Similarly, we often assume materials are isotropic (i.e., they have the same mechanical properties with respect to every direction within the material). One example illustrating the difference between material and structure flexibility is the assertion that the stiffness of an alloy is close to that of bone. However true this may be in the sense of material properties, it is only meaningful when the same amount of alloy is used to replace a like amount of bone. Less alloy in the same location would result in a less stiff structure than the bone replaced.
The distinction between material and structure gets even fuzzier with porous materials, especially when the pores are small. (Is porous titanium a material or a structure in which a web of titanium surrounds empty spaces?) Even the definition of porous is relatively vague. (Is it the relative volume of voids?) If so, many different porous structures could have the same relative volume. (How is pore size, and pore size distribution accounted for? What about open versus closed pores? What about the nature of the pathways through open pores, sometimes called tortuosity?) Pores may also be present only relatively close to the surface, or an entire structure might be porous. Another issue with open pores and bone ingrowth is the difference in structural properties between the more-or-less empty material and when it becomes a composite material (or structure) of metal and bone.
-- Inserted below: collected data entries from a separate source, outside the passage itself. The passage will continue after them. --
/-! ## §3  The junction at an arbitrary enumeration: the `e`-general S4c-L IS S4c-G's `hloc` at the CM package -/

set_option maxHeartbeats 1600000 in -- measured 2026-09-04 (K2Liu-p01 g3): 1 200 000 FAILS (isDefEq), 1 600 000 passes; ★ twin `cm_hloc_one` 1.49 M by import — one definitional re-spelling of the θ-package tower
/-- **Junction at an ARBITRARY enumeration `e : Fin 2 × Fin 1 ≃ Fin 2`, `T₁`** (★ `cm_hloc_one` is the case `e = finProdFinEquiv`,
`a = r.toFun ε`): at THE CM `θ`-package `cmFinLocalFamily L e dJ …` of the line `⟨a⟩`, the `e`-general S4c-L eigen-equation IS the `hloc`
hypothesis of S4c-G (★ `rhoVAtLine_congr_heckeTAt_apply_eq_smul`, generic in `e₁`) at `ϖ := ϖ_w`, `i = 1`, in S4c-G's carrier form.
[cite: Liu2021, App. D proof of Lemma D.1, first paragraph (l. 5241, p. 126)] [cite: GelbartRogawski1991, §3.2 p. 457] -/
theorem cm_hloc_one_enum (L : Type) [Field L] [NumberField L] [IsCMField L]
    (θ : HeckeCharacter L) (hθu : θ.IsUnitary) (hθs : IsSplittingChar L 1 θ)
    (dJ : Fin 2 → L) (hdJ : ∀ i, IsCMField.complexConj L (dJ i) = dJ i) (hdJ0 : ∀ i, dJ i ≠ 0)
    (e : Fin 2 × Fin 1 ≃ Fin 2) (a : (↥(maximalRealSubfield L))ˣ)
    (χ : Chi ↥(maximalRealSubfield L) L (IsCMField.complexConj L))
    {v : HeightOneSpectrum (𝓞 (Fp L))} (w : UnitaryGroup.PlacesOver L v) (hw : IsCMField.complexConj L • w.1 ≠ w.1)
    (hJDi : (isUnit_placeForm _ (isUnit_reindex_diagonal_kronecker_JW L e dJ hdJ hdJ0 a) w.1).unit ∈ glInt 2 (w.1.adicCompletion L)) :
    ∀ y ∈ Representation.fixedPoints
            (show Representation ℂ (localPi L (IsCMField.complexConj L) 2 (Matrix.diagonal dJ) v) _ from
          (TwistedCoinv.rep (localCharOfCenter (Fp L) L (IsCMField.complexConj L) (JW (Fp L) L a)
            (JW_apply_ne_zero (Fp L) L a) χ.1 v) ((congrW L e dJ hdJ (lineW L (TW (Fp L) a)) (complexConj_lineW L (TW (Fp L) a)) (realDiagonal_lineW L (TW (Fp L) a))
              (diagonal_lineW L (TW (Fp L) a) (JW_eq (Fp L) L a))
              (undoubledSplittings L e dJ hdJ hdJ0 (lineW L (TW (Fp L) a)) (complexConj_lineW L (TW (Fp L) a))
                (lineW_ne_zero L (TW (Fp L) a) (isUnit_det_TW (Fp L) a)) θ (borelPlaceMeasure L) (cmFinLocalFamily L e dJ hdJ hdJ0 (lineW L (TW (Fp L) a)) (complexConj_lineW L (TW (Fp L) a)) (lineW_ne_zero L (TW (Fp L) a) (isUnit_det_TW (Fp L) a)) θ hθs (borelPlaceMeasure L)))
              (isSymm_TW (Fp L) a) (JW_eq (Fp L) L a)).omegaLoc v)
          (commute_omegaLoc_localCenter (Fp L) L (IsCMField.complexConj L) 2 e (Matrix.diagonal dJ) (JW (Fp L) L a)
            (complexConj_imagUnit L) (imagUnit_ne_zero L) (imagUnit_mul_self L) (realDiagonal_isSymm L dJ hdJ)
            (isSymm_TW (Fp L) a) (realDiagonal_map L dJ hdJ).symm (JW_eq (Fp L) L a) (JW_apply_ne_zero (Fp L) L a) (congrW L e dJ hdJ (lineW L (TW (Fp L) a)) (complexConj_lineW L (TW (Fp L) a)) (realDiagonal_lineW L (TW (Fp L) a))
              (diagonal_lineW L (TW (Fp L) a) (JW_eq (Fp L) L a))
              (undoubledSplittings L e dJ hdJ hdJ0 (lineW L (TW (Fp L) a)) (complexConj_lineW L (TW (Fp L) a))
                (lineW_ne_zero L (TW (Fp L) a) (isUnit_det_TW (Fp L) a)) θ (borelPlaceMeasure L) (cmFinLocalFamily L e dJ hdJ hdJ0 (lineW L (TW (Fp L) a)) (complexConj_lineW L (TW (Fp L) a)) (lineW_ne_zero L (TW (Fp L) a) (isUnit_det_TW (Fp L) a)) θ hθs (borelPlaceMeasure L)))
              (isSymm_TW (Fp L) a) (JW_eq (Fp L) L a)) v)).comp
            (localLineInl L (IsCMField.complexConj L) 2 e (Matrix.diagonal dJ) (JW (Fp L) L a) v))
            (localInt L (IsCMField.complexConj L) 2 (Matrix.diagonal dJ) v),
          heckeOperator
            (show Representation ℂ (localPi L (IsCMField.complexConj L) 2 (Matrix.diagonal dJ) v) _ from
          (TwistedCoinv.rep (localCharOfCenter (Fp L) L (IsCMField.complexConj L) (JW (Fp L) L a)
            (JW_apply_ne_zero (Fp L) L a) χ.1 v) ((congrW L e dJ hdJ (lineW L (TW (Fp L) a)) (complexConj_lineW L (TW (Fp L) a)) (realDiagonal_lineW L (TW (Fp L) a))
              (diagonal_lineW L (TW (Fp L) a) (JW_eq (Fp L) L a))
              (undoubledSplittings L e dJ hdJ hdJ0 (lineW L (TW (Fp L) a)) (complexConj_lineW L (TW (Fp L) a))
                (lineW_ne_zero L (TW (Fp L) a) (isUnit_det_TW (Fp L) a)) θ (borelPlaceMeasure L) (cmFinLocalFamily L e dJ hdJ hdJ0 (lineW L (TW (Fp L) a)) (complexConj_lineW L (TW (Fp L) a)) (lineW_ne_zero L (TW (Fp L) a) (isUnit_det_TW (Fp L) a)) θ hθs (borelPlaceMeasure L)))
              (isSymm_TW (Fp L) a) (JW_eq (Fp L) L a)).omegaLoc v)
          (commute_omegaLoc_localCenter (Fp L) L (IsCMField.complexConj L) 2 e (Matrix.diagonal dJ) (JW (Fp L) L a)
            (complexConj_imagUnit L) (imagUnit_ne_zero L) (imagUnit_mul_self L) (realDiagonal_isSymm L dJ hdJ)
            (isSymm_TW (Fp L) a) (realDiagonal_map L dJ hdJ).symm (JW_eq (Fp L) L a) (JW_apply_ne_zero (Fp L) L a) (congrW L e dJ hdJ (lineW L (TW (Fp L) a)) (complexConj_lineW L (TW (Fp L) a)) (realDiagonal_lineW L (TW (Fp L) a))
              (diagonal_lineW L (TW (Fp L) a) (JW_eq (Fp L) L a))
              (undoubledSplittings L e dJ hdJ hdJ0 (lineW L (TW (Fp L) a)) (complexConj_lineW L (TW (Fp L) a))
                (lineW_ne_zero L (TW (Fp L) a) (isUnit_det_TW (Fp L) a)) θ (borelPlaceMeasure L) (cmFinLocalFamily L e dJ hdJ hdJ0 (lineW L (TW (Fp L) a)) (complexConj_lineW L (TW (Fp L) a)) (lineW_ne_zero L (TW (Fp L) a) (isUnit_det_TW (Fp L) a)) θ hθs (borelPlaceMeasure L)))
              (isSymm_TW (Fp L) a) (JW_eq (Fp L) L a)) v)).comp
            (localLineInl L (IsCMField.complexConj L) 2 e (Matrix.diagonal dJ) (JW (Fp L) L a) v))
            (localInt L (IsCMField.complexConj L) 2 (Matrix.diagonal dJ) v)
            ((localPiSplitEquiv (IsCMField.complexConj L) (Matrix.diagonal dJ) (IsCMField.complexConj_ne_one L) (conjTranspose_realDiagonal L dJ hdJ) w hw (isUnit_placeForm (Matrix.diagonal dJ) (isUnit_realDiagonal L dJ hdJ0) w.1)).symm
              (heckeDiag 2 (Units.mk0 ((HeckeCharacter.uniformizer L w.1 : (w.1.adicCompletion L)ˣ) : w.1.adicCompletion L) (Units.ne_zero _)) 1)) y =
    (((Real.sqrt (GaloisRepresentations.IsNonarchimedeanLocalField.residueFieldCard (w.1.adicCompletion L))) : ℂ) *
      ((((θ.localComponent w.1) (Units.mk0 ((HeckeCharacter.uniformizer L w.1 : (w.1.adicCompletion L)ˣ) : w.1.adicCompletion L) (Units.ne_zero _)) : ℂˣ) : ℂ) +
        ((((HeckeCharacter.checkOfChi (complexConj_mul_complexConj' L) χ).localComponent w.1) (Units.mk0 ((HeckeCharacter.uniformizer L w.1 : (w.1.adicCompletion L)ˣ) : w.1.adicCompletion L) (Units.ne_zero _)) : ℂˣ) : ℂ) *
          ((((θ.localComponent w.1) (Units.mk0 ((HeckeCharacter.uniformizer L w.1 : (w.1.adicCompletion L)ˣ) : w.1.adicCompletion L) (Units.ne_zero _)) : ℂˣ) : ℂ))⁻¹)) • y := fun _ hy =>
  (splitPlace_heckeOperator_localInt_apply_localSplittingCM_comp_localLineInl_enum L (IsCMField.complexConj_ne_one L) e
    (Matrix.diagonal dJ)
    (JW ↥(maximalRealSubfield L) L a) (JW_apply_ne_zero ↥(maximalRealSubfield L) L a) _ _ _ _
    (gram_realDiagonal_TW L e dJ hdJ a) _ (conjTranspose_realDiagonal L dJ hdJ)
    (conjTranspose_reindex_diagonal_kronecker_JW L e dJ hdJ a) v w hw
    (isUnit_placeForm (Matrix.diagonal dJ) (isUnit_realDiagonal L dJ hdJ0) w.1)
    (isUnit_placeForm _ (isUnit_reindex_diagonal_kronecker_JW L e dJ hdJ hdJ0 a) w.1) hJDi θ hθs hθu _
    (GRConstruction.congrW_undoubledSplittings_cmFinLocalFamily_s L e dJ hdJ hdJ0
      (lineW L (TW ↥(maximalRealSubfield L) a)) (complexConj_lineW L (TW ↥(maximalRealSubfield L) a))
      (lineW_ne_zero L (TW ↥(maximalRealSubfield L) a) (isUnit_det_TW ↥(maximalRealSubfield L) a))
      (realDiagonal_lineW L (TW ↥(maximalRealSubfield L) a))
      (diagonal_lineW L (TW ↥(maximalRealSubfield L) a) (JW_eq ↥(maximalRealSubfield L) L a))
      (isSymm_TW ↥(maximalRealSubfield L) a) (isUnit_det_TW ↥(maximalRealSubfield L) a)
      (JW_eq ↥(maximalRealSubfield L) L a) θ hθs v)
    (localCharOfCenter ↥(maximalRealSubfield L) L (IsCMField.complexConj L) (JW ↥(maximalRealSubfield L) L a)
      (JW_apply_ne_zero ↥(maximalRealSubfield L) L a) χ.1 v)
    (norm_localCharOfCenter ↥(maximalRealSubfield L) L (IsCMField.complexConj L) _ _ (norm_chi_eq_one_cm L χ) _)
    (continuous_coe_localCharOfCenter ↥(maximalRealSubfield L) L (IsCMField.complexConj L) _ _ χ.2.1 _)
    ((HeckeCharacter.checkOfChi (complexConj_mul_complexConj' L) χ).localComponent w.1)
    (CheckOfChi.forall_localComponent_checkOfChi_det (complexConj_mul_complexConj' L)
      (JW_apply_ne_zero ↥(maximalRealSubfield L) L a) χ w hw)
    (isUniformizingElement_heckeCharacterUniformizer L w.1) hy).1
Nanomaterials—a topic that seems to have slipped from its earlier hype phase—also raised some unique questions, particularly as used in implanted medical devices. This includes whether adjacent cells have a physical relationship with a nanostructured surface different from the relationship of cells to a more traditional surface of the same materials. Such a relationship may occur over a range of geometric scales, although the cellular process is poorly understood. Reactive properties of a nanoized surface apart from cellular response have also been examined. Mechanical and structural issues associated with nanomaterials has not received significant attention. A regularity curiosity of nano surfaces is that some manufacturers have received 510(k) clearances for implants using this technology, meaning they were argued to be “substantially equivalent” to non-nano products, yet at the same time, these manufacturers claim unique properties.
Material and structural questions also arise in 3D printing (additive manufacturing or AM) of orthopedic and other implants, in which the process may create a solid structure or open or closed pores of different size, size distributions, and spatial distributions (e.g., coatings). These capabilities have been employed in orthopedics for complex designs and patient-specific devices.
AM has been addressed in a 2017 FDA Guidance Document (GD), which includes sections on material characterization and mechanical testing. Even a solid AM printed structure may have different properties parallel to the printed layers than across the printed layers, making the isotropic assumption no longer correct. This is described in the FDA’s GD as “Due to the nature of AM, devices will likely have an orientation (i.e., anisotropy) relative to the build direction and location within the build space.” The FDA also notes variation in properties within the build space may result in inherent inhomogeneity. These factors may make process quality control and validation particularly important. The fundamental nature of AM may result in a printed device having substantially different properties than a device of the same shape and size manufactured by another process. These differences may be beneficial, may be claimed to be beneficial, or may turn out not to be beneficial.
The bio-responsiveness of an AM device may also be of interest, as it is in nano. Here, the question is whether the microstructure can be manipulated to enhance a desired biological response, such as bone growth. In addition to geometry effects and mechanical properties, biological response can interact where it is believed controlled deformation can have a positive influence on tissue growth, or when cells are directly printed onto or in combination with other materials.
The program of a forthcoming ASTM meeting on Structural Integrity of Additive Manufactured Parts is instructive concerning the issues that will be addressed. These include:
- Fatigue, fracture, tensile, wear, corrosion, and creep behavior including the effects of surface roughness, build orientation, heat treatment, size and shape
- Applicability of existing mechanical test methods and the need for new tests
- Effects of process and design parameters on fatigue and fracture behavior
- Process optimization to improve structural integrity
- Defect and acceptance criteria
- Microstructure-property predictive models
- Multiscale modeling of the fatigue and fracture behavior
- Structural integrity of additively manufactured biomaterials (Cobalt Chromium, Titanium Alloys, Stainless Steels, NiTi, etc.)
The last topic focuses the discussion from materials in general to those of current interest in orthopedics. It also raises the question of the meaning of “biomaterial,” and whether that term should still be applied to a raw material, or only to the particular conditions that exist when that material is manufactured into a particular device for a specific purpose.
New fabrication methods and their capabilities are often exciting, and often trigger enthusiastic claims about benefits. However, they are not without technical challenges including proper material and structural characterization. In this regard, we should remember innovation—and even disruptive innovation—when it means new and different, may not always mean better, or even good.